The double-edged sword of social media
If you’re reading this, chances are high you’ve clicked over from Instagram. I use that social platform all the time. I’m also a social media manager in my day job. Despite – or maybe because of – the fact that I do these things, I no longer have any personal social accounts. I very rarely use my Sara Thomas Facebook account. I haven’t tweeted in almost a year. My Instagram is a public page where I focus on making connections with people I don’t know in real life (although I’ve met several people I would like to!). Honestly, I feel like I don’t know how to use a personal page anymore.
In the Pedigree series, I write about social media, Instagram in particular, fairly frequently. Early in the series, Poppy is an Instagram influencer with somewhere between 60-80K followers. She doesn’t use the account for income, aside from freebies. The account mostly serves to make her family roll their eyes (in the best case scenario) and to deeply hurt their feelings at worst.
As Poppy is a T.S. Eliot superfan, I refer back to The Cocktail Party at times throughout the series. In Where We Start From, she discusses these lines with her son: “We die to each other daily. What we know of other people is only our memory of the moments during which we knew them. And they have changed since then. To pretend that they and we are the same is a useful and convenient social convention which must sometimes be broken. We must also remember that at every meeting we are meeting a stranger.”
There’s also a lot of talk of filtering – not just using VSCO to make yourself look good, but filtering your life the way you want others to see you. Poppy uses her Instagram account to make her life look perfect. Yes, she’s well off and privileged in a lot of ways, but she’s deeply unhappy. Her husband is rather out of control. Her children actively dislike her. So, she posts airy pictures of the foursome, the kids dressed like her, herself and Stephen out on the town.
Of course, one doesn’t have to be on social media to filter themselves. I’m pretty sure T.S. Eliot had never heard of social media, and said cocktail party was not a Facebook Live event. Stephen’s actions in the series are arguably worse, and they made him just as miserable as Poppy was despite her thousands of fans. He presented the version of himself in person that he thought everyone wanted, and this ends up leading to his untimely and tragic demise.
I think in this day and age, the type of falsifying that Poppy does is more common than outright lying about who you are. In 2021, if you lie about your background or location or name or whatever, the mean Internet will find you out and expose you so quickly. But the ‘behind closed doors’ type of filtering? I think that’s something we see all the time without realizing it. I follow dozens of accounts like Poppy’s fictional one (nb – she is not based on any real Instagrammer). My Instagram feed is the most beautiful and elegant place I’ve ever seen, and life is not like that. I’m not sure this type of filtering is even necessarily lying.
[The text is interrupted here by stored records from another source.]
open Set MeasureTheory intervalIntegral
open Literature.Analysis.ValidatedNumerics Literature.Analysis.ValidatedNumerics.PolyMP
open Literature.Analysis.ValidatedNumerics.NumericsMP Literature.Analysis.ValidatedNumerics.ExpPoly
open Literature.MathematicalPhysics.MHD Literature.MathematicalPhysics.MHD.CerfonFreidberg
open Summit.Ventures.FusionMHD.Models.PolarRay

set_option autoImplicit false

namespace Summit.Ventures.FusionMHD.Models.CFIterLike.Q90

/-! ## §4 The per-panel link theorem -/

section panel

variable {d : PanelCert} {b : BoxData} {ℓ : LinkData}
/-! ### §1 Row flag and the two-fugacity site weight -/

/-- The bottom-row flag of the `n`-th site. [cite: BeatonBousquetMelouDeGierDuminilCopinGuttmann2014, §3.2 (arXiv v5 p. 10: bc(ω))] -/
def rwF (p : Site 2 × (ℕ → Site 2)) (n : ℕ) : Bool := decide (siteAt p n 1 = 0)

/-- The wall weight of a row: `y` on the bottom row, `z` on the top row. [cite: BeatonBousquetMelouDeGierDuminilCopinGuttmann2014, §3.2 (arXiv v5 p. 10)] -/
def wgt (y z : ℝ) (b : Bool) : ℝ := if b = true then y else z

/-- The two-fugacity weight factor of the `m`-th site, in the literal form of `bottomVisits₀_succ'` / `topVisits₀_succ'`.
[cite: BeatonBousquetMelouDeGierDuminilCopinGuttmann2014, §3.2 (arXiv v5 p. 10: bc(ω), tc(ω))] -/
def wAt (y z : ℝ) (p : Site 2 × (ℕ → Site 2)) (m : ℕ) : ℝ :=
  (if (p.1 + p.2 m) 1 = 0 ∧ (p.1 + p.2 m) 0 % 2 = 1 then y else 1) *
    (if (p.1 + p.2 m) 1 = ((1 : ℕ) : ℤ) ∧ ((p.1 + p.2 m) 0 + (1 : ℕ)) % 2 = 0 then z else 1)

/-- The two-fugacity weight grows by the factor `wAt`. [cite: BeatonBousquetMelouDeGierDuminilCopinGuttmann2014, §3.2 (arXiv v5 p. 10)] -/
theorem pow_visits_succ₂ (y z : ℝ) (p : Site 2 × (ℕ → Site 2)) (N : ℕ) :
    y ^ bottomVisits₀ p.1 p.2 (N + 1) * z ^ topVisits₀ 1 p.1 p.2 (N + 1) =
      y ^ bottomVisits₀ p.1 p.2 N * z ^ topVisits₀ 1 p.1 p.2 N * wAt y z p (N + 1) := by
  rw [bottomVisits₀_succ', topVisits₀_succ', wAt]
  split_ifs <;> simp [pow_succ] <;> ring

/-- On `S_1`: `wAt = 1` at even columns, `= y` (bottom) / `z` (top) at odd columns. [cite: BeatonBousquetMelouDeGierDuminilCopinGuttmann2014, §3.2 (arXiv v5 p. 10)] -/
theorem wAt_eq {n : ℕ} (hp : p ∈ stripPairs 1 n) (y z : ℝ) {m : ℕ} (hm : m ≤ n) :
    wAt y z p m = if colAt p m % 2 = 0 then 1 else wgt y z (rwF p m) := by
  have r01 := row01 hp hm
  unfold siteAt at r01
  unfold wAt wgt rwF colAt siteAt
  simp only [Nat.cast_one]
  rcases r01 with h | h
  · by_cases hx : (p.1 + p.2 m) 0 % 2 = 0
    · rw [if_neg (by rintro ⟨-, h'⟩; omega), if_neg (by rintro ⟨h', -⟩; omega), if_pos hx]; ring
    · have hx1 : (p.1 + p.2 m) 0 % 2 = 1 := by omega
      rw [if_pos ⟨h, hx1⟩, if_neg (by rintro ⟨h', -⟩; omega), if_neg hx]; simp [h]
  · by_cases hx : (p.1 + p.2 m) 0 % 2 = 0
    · rw [if_neg (by rintro ⟨h', -⟩; omega), if_neg (by rintro ⟨-, h'⟩; omega), if_pos hx]; ring
    · have hx2 : ((p.1 + p.2 m) 0 + 1) % 2 = 0 := by omega
      rw [if_neg (by rintro ⟨h', -⟩; omega), if_pos ⟨h, hx2⟩, if_neg hx]; simp [h]
/-- **The middle cohomology lattice of `Sᵏ × Sᵏ`** (`k ≥ 3`): `Hᵏ(Sᵏ × Sᵏ; ℤ)` is finitely
generated and `Hᵏ(Sᵏ × Sᵏ; ℤ)/T` is free of rank `2` with basis the classes of `α = pr₁^* σ` and
`β = pr₂^* σ` (`σ` Kronecker-dual to the generator `e⁻¹ 1` of `Hₖ(Sᵏ) ≅ ℤ`), Kronecker-dual to
the slices `A₁ = (-, q)_* e⁻¹ 1`, `A₂ = (p, -)_* e⁻¹ 1` of `Hₖ(Sᵏ × Sᵏ) ≅ ℤ²` (Hatcher 2002,
Thm. 3B.6 / Example 3.11: `H*(Sᵏ × Sᵏ)`; here `Hₖ ≅ ℤ²` by Mayer–Vietoris, `Hₖ₋₁ = 0`, and
`Hᵏ ≅ Hom(Hₖ, ℤ)` by Thm. 3.2). [cite: HatcherAT2002, Thm. 3B.6, Thm. 3.2] -/
theorem exists_basis_freeCohomology_sphereProd (hk : 3 ≤ k) (p q : (Metric.sphere (0 : EuclideanSpace ℝ (Fin (k
        + 1))) 1))
    {e : singularHomology ℤ ℤ (Metric.sphere (0 : EuclideanSpace ℝ (Fin (k + 1))) 1) k ≃ₗ[ℤ] ℤ} {σ :
            singularCohomology ℤ ℤ (Metric.sphere (0 : EuclideanSpace ℝ (Fin (k + 1))) 1) k}
    (hσ : ∀ x, kroneckerPairing ℤ ℤ (Metric.sphere (0 : EuclideanSpace ℝ (Fin (k + 1))) 1) k σ x = e x) :
    Module.Finite ℤ (singularCohomology ℤ ℤ ((Metric.sphere (0 : EuclideanSpace ℝ (Fin (k + 1))) 1) ×
            (Metric.sphere (0 : EuclideanSpace ℝ (Fin (k + 1))) 1)) k) ∧
    ∃ b : Module.Basis (Fin 2) ℤ ↥(freeCohomology ℤ ((Metric.sphere (0 : EuclideanSpace ℝ (Fin (k + 1))) 1) ×
            (Metric.sphere (0 : EuclideanSpace ℝ (Fin (k + 1))) 1)) k),
      b 0 = freeCohomology.mk (singularCohomology.map ℤ ℤ (ContinuousMap.fst : C((Metric.sphere (0 :
              EuclideanSpace ℝ (Fin (k + 1))) 1) × (Metric.sphere (0 : EuclideanSpace ℝ (Fin (k +
              1))) 1), (Metric.sphere (0 : EuclideanSpace ℝ (Fin (k + 1))) 1))) k σ) ∧
      b 1 = freeCohomology.mk (singularCohomology.map ℤ ℤ (ContinuousMap.snd : C((Metric.sphere (0 :
              EuclideanSpace ℝ (Fin (k + 1))) 1) × (Metric.sphere (0 : EuclideanSpace ℝ (Fin (k +
              1))) 1), (Metric.sphere (0 : EuclideanSpace ℝ (Fin (k + 1))) 1))) k σ) := by
  classical
  -- the two slices `s₁ = (-, q)_*`, `s₂ = (p, -)_*` and the isomorphism `H_k(Sᵏ) ⊕ H_k(Sᵏ) ≅ H_k`
  set s₁ := singularHomology.map ℤ ℤ (⟨fun y => (y, q), by fun_prop⟩ : C((Metric.sphere (0 : EuclideanSpace ℝ
          (Fin (k + 1))) 1), (Metric.sphere (0 : EuclideanSpace ℝ (Fin (k +
          1))) 1) × (Metric.sphere (0 : EuclideanSpace ℝ (Fin (k + 1))) 1))) k with hs₁
  set s₂ := singularHomology.map ℤ ℤ (⟨fun y => (p, y), by fun_prop⟩ : C((Metric.sphere (0 : EuclideanSpace ℝ
          (Fin (k + 1))) 1), (Metric.sphere (0 : EuclideanSpace ℝ (Fin (k +
          1))) 1) × (Metric.sphere (0 : EuclideanSpace ℝ (Fin (k + 1))) 1))) k with hs₂
  haveI iD := isIso_biprodDesc_slices_middle (by omega : 2 ≤ k) p q
  set g : singularHomology ℤ ℤ (Metric.sphere (0 : EuclideanSpace ℝ (Fin (k + 1))) 1) k := e.symm 1 with hg
  -- `H_k(Sᵏ) = ℤ g`
  have hspanS : ∀ x : singularHomology ℤ ℤ (Metric.sphere (0 : EuclideanSpace ℝ (Fin (k + 1)))
          1) k, x ∈ Submodule.span ℤ ({g} : Set _) := by
    intro x
    refine Submodule.mem_span_singleton.2 ⟨e x, ?_⟩
    rw [hg, ← LinearEquiv.map_smul, smul_eq_mul, mul_one, e.symm_apply_apply]
  -- `H_k(Sᵏ × Sᵏ)` is spanned by `A₂ = s₂ g` and `A₁ = s₁ g`
  have hspanQ : (⊤ : Submodule ℤ (singularHomology ℤ ℤ ((Metric.sphere (0 : EuclideanSpace ℝ (Fin (k + 1))) 1) ×
          (Metric.sphere (0 : EuclideanSpace ℝ (Fin (k + 1))) 1)) k)) =
      Submodule.span ℤ (({s₂ g, s₁ g} : Finset _) : Set _) := by
    refine le_antisymm ?_ le_top
    rintro x -
    set D := biprod.desc s₂ s₁ with hD
    obtain ⟨y, rfl⟩ := (asIso D).toLinearEquiv.surjective x
    have hy : (asIso D).toLinearEquiv y = D y := rfl
    rw [hy, ← show (biprod.fst ≫ biprod.inl + biprod.snd ≫ biprod.inr) ≫ D = D by
      rw [biprod.total, Category.id_comp]]
    simp only [hD, Preadditive.add_comp, Category.assoc, biprod.inl_desc, biprod.inr_desc,
      ModuleCat.hom_add, LinearMap.add_apply, ModuleCat.hom_comp, LinearMap.comp_apply]
    rw [Finset.coe_insert, Finset.coe_singleton]
    refine Submodule.add_mem _ ?_ ?_
    · have h2 : Submodule.map s₂.hom (Submodule.span ℤ {g}) ≤ Submodule.span ℤ {s₂ g, s₁ g} := by
        rw [Submodule.map_span, Set.image_singleton]
        exact Submodule.span_mono (Set.singleton_subset_iff.2 (Set.mem_insert _ _))
      exact h2 (Submodule.mem_map_of_mem (hspanS _))
    · have h1 : Submodule.map s₁.hom (Submodule.span ℤ {g}) ≤ Submodule.span ℤ {s₂ g, s₁ g} := by
        rw [Submodule.map_span, Set.image_singleton]
        exact Submodule.span_mono (Set.singleton_subset_iff.2
          (Set.mem_insert_of_mem _ (Set.mem_singleton _)))
      exact h1 (Submodule.mem_map_of_mem (hspanS _))
  haveI hQfin : Module.Finite ℤ (singularHomology ℤ ℤ ((Metric.sphere (0 : EuclideanSpace ℝ (Fin (k + 1))) 1) ×
          (Metric.sphere (0 : EuclideanSpace ℝ (Fin (k + 1))) 1)) k) :=
    Module.Finite.of_fg_top ⟨{s₂ g, s₁ g}, hspanQ.symm⟩
  have hrkQ : Module.finrank ℤ (singularHomology ℤ ℤ ((Metric.sphere (0 : EuclideanSpace ℝ (Fin (k + 1))) 1) ×
          (Metric.sphere (0 : EuclideanSpace ℝ (Fin (k + 1))) 1)) k) ≤ 2 := by
    rw [← finrank_top, hspanQ]
    exact (finrank_span_finset_le_card _).trans Finset.card_le_two
  -- `H_{k-1}(Sᵏ × Sᵏ) = 0`, so `H^k ≅ Hom(H_k, ℤ)` is finitely generated, torsion-free, of rank `≤ 2`
  have hz : IsZero (singularHomology ℤ ℤ ((Metric.sphere (0 : EuclideanSpace ℝ (Fin (k + 1))) 1) ×
          (Metric.sphere (0 : EuclideanSpace ℝ (Fin (k + 1))) 1)) (k - 1)) :=
    isZero_singularHomology_sphereProd (k := k) (by omega) (j := k - 1) (by omega) (by omega)
      (by omega)
  haveI : Subsingleton (singularHomology ℤ ℤ ((Metric.sphere (0 : EuclideanSpace ℝ (Fin (k + 1))) 1) ×
          (Metric.sphere (0 : EuclideanSpace ℝ (Fin (k + 1))) 1)) (k - 1)) := ModuleCat.subsingleton_of_isZero hz
  haveI : Module.Free ℤ (singularHomology ℤ ℤ ((Metric.sphere (0 : EuclideanSpace ℝ (Fin (k + 1))) 1) ×
          (Metric.sphere (0 : EuclideanSpace ℝ (Fin (k + 1))) 1)) (k - 1)) := Module.Free.of_subsingleton ℤ _
  haveI : Module.Finite ℤ (singularHomology ℤ ℤ ((Metric.sphere (0 : EuclideanSpace ℝ (Fin (k + 1))) 1) ×
          (Metric.sphere (0 : EuclideanSpace ℝ (Fin (k + 1))) 1)) (k - 1)) := Module.Finite.of_finite
  have hbij := kroneckerPairing_bijective_of_free ℤ ((Metric.sphere (0 : EuclideanSpace ℝ (Fin (k + 1))) 1) ×
          (Metric.sphere (0 : EuclideanSpace ℝ (Fin (k + 1))) 1)) (k - 1)
  have htor := torsion_singularCohomology_eq_bot_of_free ℤ ((Metric.sphere (0 : EuclideanSpace ℝ (Fin (k + 1)))
          1) × (Metric.sphere (0 : EuclideanSpace ℝ (Fin (k + 1))) 1)) (k - 1)
  rw [Nat.sub_add_cancel (by omega : 1 ≤ k)] at hbij htor
  set eK := LinearEquiv.ofBijective (kroneckerPairing ℤ ℤ ((Metric.sphere (0 : EuclideanSpace ℝ (Fin (k + 1)))
          1) × (Metric.sphere (0 : EuclideanSpace ℝ (Fin (k + 1))) 1)) k) hbij with heK
  haveI hCfin : Module.Finite ℤ (singularCohomology ℤ ℤ ((Metric.sphere (0 : EuclideanSpace ℝ (Fin (k + 1))) 1)
          × (Metric.sphere (0 : EuclideanSpace ℝ (Fin (k + 1))) 1)) k) :=
    finite_singularCohomology_of_finite_singularHomology (R := ℤ) (N := ℤ) (X := (Metric.sphere (0 :
            EuclideanSpace ℝ (Fin (k + 1))) 1) × (Metric.sphere (0 : EuclideanSpace ℝ (Fin (k + 1))) 1)) k
      fun m hm => by
        obtain rfl : m = k - 1 := by omega
        infer_instance
  have hrkC : Module.finrank ℤ (singularCohomology ℤ ℤ ((Metric.sphere (0 : EuclideanSpace ℝ (Fin (k + 1))) 1) ×
          (Metric.sphere (0 : EuclideanSpace ℝ (Fin (k + 1))) 1)) k) ≤ 2 := by
    rw [eK.finrank_eq, finrank_dual_eq]; exact hrkQ
  -- `H^k/T ≅ H^k` (no torsion)
  have hinj : Function.Injective (freeCohomology.mk (R := ℤ) (X := (Metric.sphere (0 : EuclideanSpace ℝ (Fin (k
          + 1))) 1) × (Metric.sphere (0 : EuclideanSpace ℝ (Fin (k + 1))) 1)) (k := k)) := by
    rw [← LinearMap.ker_eq_bot, freeCohomology.ker_mk]; exact htor
  set eF := LinearEquiv.ofBijective _ ⟨hinj, freeCohomology.mk_surjective (R := ℤ)
    (X := (Metric.sphere (0 : EuclideanSpace ℝ (Fin (k + 1))) 1) × (Metric.sphere (0 : EuclideanSpace ℝ (Fin (k
            + 1))) 1)) (k := k)⟩ with heF
  haveI : Module.IsTorsionFree ℤ (singularCohomology ℤ ℤ ((Metric.sphere (0 : EuclideanSpace ℝ (Fin (k + 1))) 1)
          × (Metric.sphere (0 : EuclideanSpace ℝ (Fin (k + 1))) 1)) k) :=
    (Submodule.isTorsionFree_iff_torsion_eq_bot).2 htor
  haveI : Module.Free ℤ (singularCohomology ℤ ℤ ((Metric.sphere (0 : EuclideanSpace ℝ (Fin (k + 1))) 1) ×
          (Metric.sphere (0 : EuclideanSpace ℝ (Fin (k + 1))) 1)) k) := Module.free_of_finite_type_torsion_free'
  haveI : Module.Finite ℤ ↥(freeCohomology ℤ ((Metric.sphere (0 : EuclideanSpace ℝ (Fin (k + 1))) 1) ×
          (Metric.sphere (0 : EuclideanSpace ℝ (Fin (k + 1))) 1)) k) := Module.Finite.equiv eF
  haveI : Module.Free ℤ ↥(freeCohomology ℤ ((Metric.sphere (0 : EuclideanSpace ℝ (Fin (k + 1))) 1) ×
          (Metric.sphere (0 : EuclideanSpace ℝ (Fin (k + 1))) 1)) k) := Module.Free.of_equiv eF
  have hrk : Module.finrank ℤ ↥(freeCohomology ℤ ((Metric.sphere (0 : EuclideanSpace ℝ (Fin (k + 1))) 1) ×
          (Metric.sphere (0 : EuclideanSpace ℝ (Fin (k + 1))) 1)) k) ≤ 2 := by
    rw [← eF.finrank_eq]; exact hrkC
  -- the functionals "evaluate on `A₁`, `A₂`" and the vectors `ᾱ`, `β̄` have the unit matrix
  set A : Fin 2 → singularHomology ℤ ℤ ((Metric.sphere (0 : EuclideanSpace ℝ (Fin (k + 1))) 1) × (Metric.sphere
          (0 : EuclideanSpace ℝ (Fin (k + 1))) 1)) k := ![s₁ g, s₂ g] with hA
  set c : Fin 2 → singularCohomology ℤ ℤ ((Metric.sphere (0 : EuclideanSpace ℝ (Fin (k + 1))) 1) ×
          (Metric.sphere (0 : EuclideanSpace ℝ (Fin (k + 1))) 1)) k :=
    ![singularCohomology.map ℤ ℤ (ContinuousMap.fst : C((Metric.sphere (0 : EuclideanSpace ℝ (Fin (k + 1))) 1) ×
            (Metric.sphere (0 : EuclideanSpace ℝ (Fin (k + 1))) 1), (Metric.sphere (0 : EuclideanSpace ℝ (Fin (k
            + 1))) 1))) k σ,
      singularCohomology.map ℤ ℤ (ContinuousMap.snd : C((Metric.sphere (0 : EuclideanSpace ℝ (Fin (k + 1))) 1) ×
              (Metric.sphere (0 : EuclideanSpace ℝ (Fin (k + 1))) 1), (Metric.sphere (0 : EuclideanSpace ℝ (Fin
              (k + 1))) 1))) k σ] with hc
  have hL : ∀ i : Fin 2, ∃ L : singularCohomology ℤ ℤ ((Metric.sphere (0 : EuclideanSpace ℝ (Fin (k + 1))) 1) ×
          (Metric.sphere (0 : EuclideanSpace ℝ (Fin (k + 1))) 1)) k →ₗ[ℤ] ℤ,
      ∀ a, L a = kroneckerPairing ℤ ℤ ((Metric.sphere (0 : EuclideanSpace ℝ (Fin (k + 1))) 1) × (Metric.sphere
              (0 : EuclideanSpace ℝ (Fin (k + 1))) 1)) k a (A i) := fun i =>
    exists_linearMap_apply₂ (kroneckerPairing ℤ ℤ ((Metric.sphere (0 : EuclideanSpace ℝ (Fin (k + 1))) 1) ×
            (Metric.sphere (0 : EuclideanSpace ℝ (Fin (k + 1))) 1)) k) (A i)
  choose L hLa using hL
  set f : Fin 2 → (↥(freeCohomology ℤ ((Metric.sphere (0 : EuclideanSpace ℝ (Fin (k + 1))) 1) × (Metric.sphere
          (0 : EuclideanSpace ℝ (Fin (k + 1))) 1)) k) →ₗ[ℤ] ℤ) :=
    fun i => (L i).comp eF.symm.toLinearMap with hf
  set v : Fin 2 → ↥(freeCohomology ℤ ((Metric.sphere (0 : EuclideanSpace ℝ (Fin (k + 1))) 1) × (Metric.sphere (0
          : EuclideanSpace ℝ (Fin (k + 1))) 1)) k) := fun i => freeCohomology.mk (c i) with hv
  have hσ1 : kroneckerPairing ℤ ℤ (Metric.sphere (0 : EuclideanSpace ℝ (Fin (k + 1))) 1) k σ g = 1 := by rw [hσ,
          hg, e.apply_symm_apply]
  obtain ⟨h11, h12, h21, h22⟩ := kroneckerPairing_slices (k := k) (by omega) g σ p q
  have hfv : ∀ i i', f i' (v i) = kroneckerPairing ℤ ℤ ((Metric.sphere (0 : EuclideanSpace ℝ (Fin (k + 1))) 1) ×
          (Metric.sphere (0 : EuclideanSpace ℝ (Fin (k + 1))) 1)) k (c i) (A i') := by
    intro i i'
    have hci : freeCohomology.mk (c i) = eF (c i) := rfl
    simp only [hf, hv, LinearMap.comp_apply, LinearEquiv.coe_toLinearMap, hLa, hci,
      LinearEquiv.symm_apply_apply]
  have hmat : (Matrix.of fun i i' => f i' (v i)) = 1 := by
    ext i i'
    rw [Matrix.of_apply, hfv]
    fin_cases i <;> fin_cases i'
    · simpa [hc, hA] using h11.trans hσ1
    · simpa [hc, hA] using h12
    · simpa [hc, hA] using h21
    · simpa [hc, hA] using h22.trans hσ1
  obtain ⟨b, hb⟩ := exists_basis_of_isUnit_eval hrk f v (by rw [hmat]; exact isUnit_one)
  exact ⟨hCfin, b, hb 0, hb 1⟩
I think the way a person wants to be perceived can be an enormous insight into what they’re actually like.
So, yes, Instagram is for sure a highlight reel. Is Instagram (or social media in general) terrible and fake? I don’t think so. Clearly, I’m on it. I mentioned previously about how I overdress for everything. That’s just the surface of often feeling awkward and out of place. There just aren’t a lot of people locally who share my interests. Oft times, the other playground moms are a little standoffish toward Fair Isle Lady. Honestly, it can be very lonely. I left a very large and tight-knit social network (the in-person kind) when I moved here, and it’s difficult/impossible to replicate that when moving as an adult.
Instagram and the website have been a lot of fun for me to connect with people who have similar interests. I’ve found endless inspiration for the house, supported a lot of small businesses, and have struck up some online friendships that are meaningful to me and not fake at all. At least, I don’t think they are. It’s hard to imagine catfishing someone to talk about sweaters and wallpaper, but who knows?
I think social media does have a lot of value when used correctly as a tool for making connections or sharing something you’re passionate about. I’m grateful to be finding an audience for my work. I think one just has to keep in mind that it’s not anyone’s complete reality, no matter how much it seems to be.